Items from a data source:
##########
import Summits.Ventures.CertifiedManyBodySolver.Theorems.TcThermcert1QbpGibbsDerivative
import Mathlib
import HarnessLib

/-!
# Quantum belief propagation, part 6: localising the conjugation (two Hamiltonians, one perturbation)

Helper file (theorems only, model-free) for stub B (`stub_farCutCurrent_of_clustering`) of the line
`gauge_qbp_far_seam` (cruxes `TcThermcert1.ThermalStiffnessCeilingU8b8_le_7o44` / `…U8b10_le_1o8`,
route `hubbard-tc-thermcert-1`).  Capel–Moscolari–Teufel–Wessel localise the QBP conjugation `η₁` of
`e^{-β(H+V)} = η₁ e^{-βH} η₁ᴴ` by a conditional expectation (Thm. 14, `η̃`).  The line localises instead by
RESTRICTING THE DYNAMICS: `Ẽ` is the QBP conjugation for the pair `(H', V)` with `H'` the Hamiltonian
restricted to a collar of the support of `V`; then `Ẽ` lies in every subalgebra containing `H'` and `V`
(part 3), and the two ordered exponentials differ by what Lieb–Robinson allows.  This file is the
model-free glue of parts 1–3 for that step: given Hermitian `H`, `H'`, `V`, `β ≥ 0`, an integrable weight
`f` with the Duhamel-kernel identity, and a UNIFORM-in-`s ∈ [0,1]` bound
`‖τ_t^{H+sV}(V) - τ_t^{H'+sV}(V)‖ ≤ ε` for `|t| ≤ T`, there are `E`, `Ẽ` with
`e^{-β(H+V)} = E e^{-βH} Eᴴ`, `‖E‖, ‖Ẽ‖ ≤ e^{(β/2)‖f‖₁‖V‖}`,
`‖E - Ẽ‖ ≤ (β/2)(ε‖f‖₁ + 2‖V‖ ∫_{|t|>T}|f|) e^{β‖f‖₁‖V‖}`, `E ∈ S` whenever `H, V ∈ S` and
`Ẽ ∈ S'` whenever `H', V ∈ S'` (`S`, `S'` subalgebras — in the line: the `U(1)×U(1)` commutant for
sector preservation, and the even CAR algebra of the collar for commutation with the far current).
[cite: CapelEtAl2023, Proposition 6 and Theorem 14 (proof, Step 1); arXiv:2310.09182]
-/

noncomputable section

open Real Complex Set Filter MeasureTheory
open scoped Topology ComplexConjugate

namespace Summit.Ventures.CertifiedManyBodySolver.Theorems.TcThermcert1.GaugeQbpFarSeam

open Literature.MathematicalPhysics.QuantumLattice
open Matrix
open scoped Matrix.Norms.L2Operator

variable {n : Type*} [Fintype n] [DecidableEq n]

/-- The QBP generators of two Hamiltonians sharing the perturbation `V` are uniformly close when the two
Heisenberg evolutions of `V` are close on `|t| ≤ T`:
`‖X_s - Y_s‖ ≤ (β/2)(ε ‖f‖₁ + 2‖V‖ ∫_{|t|>T} |f|)` for
`X_s = -(β/2) ∫ f(t) τ_t^{H+sV}(V) dt`, `Y_s` the same for `H'`. [cite: CapelEtAl2023, proof of Theorem 14] -/
theorem norm_qbpGenerator_sub_le {H H' V : Matrix n n ℂ} (hH : H.IsHermitian) (hH' : H'.IsHermitian)
    (hV : V.IsHermitian) {β : ℝ} (hβ : 0 ≤ β) {f : ℝ → ℝ} (hf : Integrable f) {T ε : ℝ} (hε0 : 0 ≤ ε) (s : ℝ)
    (hε : ∀ t : ℝ, |t| ≤ T →
      ‖heisenbergEvolution (H + (s : ℂ) • V) t V - heisenbergEvolution (H' + (s : ℂ) • V) t V‖ ≤ ε) :
    ‖-(((β / 2 : ℝ) : ℂ) • ∫ t, (f t : ℂ) • heisenbergEvolution (H + (s : ℂ) • V) t V) -
        -(((β / 2 : ℝ) : ℂ) • ∫ t, (f t : ℂ) • heisenbergEvolution (H' + (s : ℂ) • V) t V)‖ ≤
      β / 2 * (ε * (∫ t, |f t|) + 2 * ‖V‖ * ∫ t in {t : ℝ | T < |t|}, |f t|) := by
  have hK : (H + (s : ℂ) • V).IsHermitian := isHermitian_add_real_smul hH hV s
  have hK' : (H' + (s : ℂ) • V).IsHermitian := isHermitian_add_real_smul hH' hV s
  have h := norm_weightedGenerator_sub_le hK hK' hf V hε0 hε
  rw [show -(((β / 2 : ℝ) : ℂ) • ∫ t, (f t : ℂ) • heisenbergEvolution (H + (s : ℂ) • V) t V) -
        -(((β / 2 : ℝ) : ℂ) • ∫ t, (f t : ℂ) • heisenbergEvolution (H' + (s : ℂ) • V) t V) =
      -(((β / 2 : ℝ) : ℂ) • ((∫ t, (f t : ℂ) • heisenbergEvolution (H + (s : ℂ) • V) t V) -
        ∫ t, (f t : ℂ) • heisenbergEvolution (H' + (s : ℂ) • V) t V)) by rw [smul_sub]; abel,
    norm_neg, norm_smul, Complex.norm_real, Real.norm_eq_abs, abs_of_nonneg (by positivity : (0 : ℝ) ≤ β / 2)]
  exact mul_le_mul_of_nonneg_left h (by positivity)

/-- **Localised QBP conjugation pair (model-free form of CMTW Thm 14, Step 1).**  For Hermitian `H`, `H'`, `V`,
`β ≥ 0`, an integrable real weight `f` with the Duhamel-kernel identity, and a uniform-in-`s ∈ [0,1]` bound
`‖τ_t^{H+sV}(V) - τ_t^{H'+sV}(V)‖ ≤ ε` (`|t| ≤ T`), the QBP conjugations `E` (for `H, V`) and `Ẽ` (for `H', V`)
satisfy: `e^{-β(H+V)} = E e^{-βH} Eᴴ`; `‖E‖, ‖Ẽ‖ ≤ e^{(β/2)‖f‖₁‖V‖}`;
`‖E - Ẽ‖ ≤ (β/2)(ε‖f‖₁ + 2‖V‖∫_{|t|>T}|f|) e^{β‖f‖₁‖V‖}`; `E` lies in every subalgebra containing `H` and `V`,
`Ẽ` in every subalgebra containing `H'` and `V`. [cite: CapelEtAl2023, Proposition 6, Theorem 14; arXiv:2310.09182] -/
theorem exists_qbp_conjugation_pair {H H' V : Matrix n n ℂ} (hH : H.IsHermitian) (hH' : H'.IsHermitian)
    (hV : V.IsHermitian) {β : ℝ} (hβ : 0 ≤ β) {f : ℝ → ℝ} (hf : Integrable f)
    (hfK : ∀ x y : ℝ, (∫ t : ℝ, Complex.exp ((t : ℂ) * ((y : ℂ) - (x : ℂ)) * I) * (f t : ℂ)) *
      (((Real.exp (-(β * x)) + Real.exp (-(β * y)) : ℝ)) : ℂ) = 2 * (duhamelKernel β x y : ℂ))
    {T ε : ℝ} (hε0 : 0 ≤ ε)
    (hε : ∀ s ∈ Icc (0:ℝ) 1, ∀ t : ℝ, |t| ≤ T →
      ‖heisenbergEvolution (H + (s : ℂ) • V) t V - heisenbergEvolution (H' + (s : ℂ) • V) t V‖ ≤ ε) :
    ∃ E E' : Matrix n n ℂ,
      gibbsWeight β (H + V) = E * gibbsWeight β H * Eᴴ ∧
      ‖E‖ ≤ Real.exp (β / 2 * ((∫ t, |f t|) * ‖V‖)) ∧
      ‖E'‖ ≤ Real.exp (β / 2 * ((∫ t, |f t|) * ‖V‖)) ∧
      ‖E - E'‖ ≤ β / 2 * (ε * (∫ t, |f t|) + 2 * ‖V‖ * ∫ t in {t : ℝ | T < |t|}, |f t|) *
        Real.exp (β * ((∫ t, |f t|) * ‖V‖)) ∧
      (∀ S : Subalgebra ℂ (Matrix n n ℂ), H ∈ S → V ∈ S → E ∈ S) ∧
      (∀ S : Subalgebra ℂ (Matrix n n ℂ), H' ∈ S → V ∈ S → E' ∈ S) := by
  obtain ⟨η, hη0, hηd, hηn, hηE, hηS⟩ := exists_qbp_conjugation hH hV hβ hf hfK 1
  obtain ⟨θ, hθ0, hθd, hθn, -, hθS⟩ := exists_qbp_conjugation hH' hV hβ hf hfK 1
  have h1 : (1 : ℝ) ∈ Icc (0 : ℝ) 1 := ⟨zero_le_one, le_rfl⟩
  -- generator bounds
  set M : ℝ := β / 2 * ((∫ t, |f t|) * ‖V‖) with hM
  have hXM : ∀ s : ℝ, ‖-(((β / 2 : ℝ) : ℂ) • ∫ t, (f t : ℂ) • heisenbergEvolution (H + (s : ℂ) • V) t V)‖ ≤ M :=
    fun s => norm_qbpCoeff_le (norm_weightedGenerator_le (isHermitian_add_real_smul hH hV s) f V) hβ
  have hYM : ∀ s : ℝ, ‖-(((β / 2 : ℝ) : ℂ) • ∫ t, (f t : ℂ) • heisenbergEvolution (H' + (s : ℂ) • V) t V)‖ ≤ M :=
    fun s => norm_qbpCoeff_le (norm_weightedGenerator_le (isHermitian_add_real_smul hH' hV s) f V) hβ
  set δ : ℝ := β / 2 * (ε * (∫ t, |f t|) + 2 * ‖V‖ * ∫ t in {t : ℝ | T < |t|}, |f t|) with hδ
  have hXY : ∀ s ∈ Icc (0 : ℝ) 1,
      ‖-(((β / 2 : ℝ) : ℂ) • ∫ t, (f t : ℂ) • heisenbergEvolution (H + (s : ℂ) • V) t V) -
        -(((β / 2 : ℝ) : ℂ) • ∫ t, (f t : ℂ) • heisenbergEvolution (H' + (s : ℂ) • V) t V)‖ ≤ δ :=
    fun s hs => norm_qbpGenerator_sub_le hH hH' hV hβ hf hε0 s (hε s hs)
  have hdiff := norm_orderedExp_sub_le hXM hYM hXY hη0 hηd hθ0 hθd 1 h1
  refine ⟨η 1, θ 1, ?_, ?_, ?_, ?_, fun S hHS hVS => hηS S hHS hVS 1 h1, fun S hHS hVS => hθS S hHS hVS 1 h1⟩
  · simpa using hηE 1 h1
  · simpa [hM] using hηn 1 h1
  · simpa [hM] using hθn 1 h1
  · calc ‖η 1 - θ 1‖ ≤ δ * 1 * Real.exp (2 * M * 1) := hdiff
      _ = δ * Real.exp (β * ((∫ t, |f t|) * ‖V‖)) := by rw [mul_one, mul_one, hM]; ring_nf

end Summit.Ventures.CertifiedManyBodySolver.Theorems.TcThermcert1.GaugeQbpFarSeam

end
##########
◆ **Exercise instructions**
Write down exactly the span of lines above from the one containing "(hε0 : 0 ≤ ε) (s : ℝ)" to the one containing "rw [show -(((β", both ends included.

◆ **Solution for this problem**
    (hV : V.IsHermitian) {β : ℝ} (hβ : 0 ≤ β) {f : ℝ → ℝ} (hf : Integrable f) {T ε : ℝ} (hε0 : 0 ≤ ε) (s : ℝ)
    (hε : ∀ t : ℝ, |t| ≤ T →
      ‖heisenbergEvolution (H + (s : ℂ) • V) t V - heisenbergEvolution (H' + (s : ℂ) • V) t V‖ ≤ ε) :
    ‖-(((β / 2 : ℝ) : ℂ) • ∫ t, (f t : ℂ) • heisenbergEvolution (H + (s : ℂ) • V) t V) -
        -(((β / 2 : ℝ) : ℂ) • ∫ t, (f t : ℂ) • heisenbergEvolution (H' + (s : ℂ) • V) t V)‖ ≤
      β / 2 * (ε * (∫ t, |f t|) + 2 * ‖V‖ * ∫ t in {t : ℝ | T < |t|}, |f t|) := by
  have hK : (H + (s : ℂ) • V).IsHermitian := isHermitian_add_real_smul hH hV s
  have hK' : (H' + (s : ℂ) • V).IsHermitian := isHermitian_add_real_smul hH' hV s
  have h := norm_weightedGenerator_sub_le hK hK' hf V hε0 hε
  rw [show -(((β / 2 : ℝ) : ℂ) • ∫ t, (f t : ℂ) • heisenbergEvolution (H + (s : ℂ) • V) t V) -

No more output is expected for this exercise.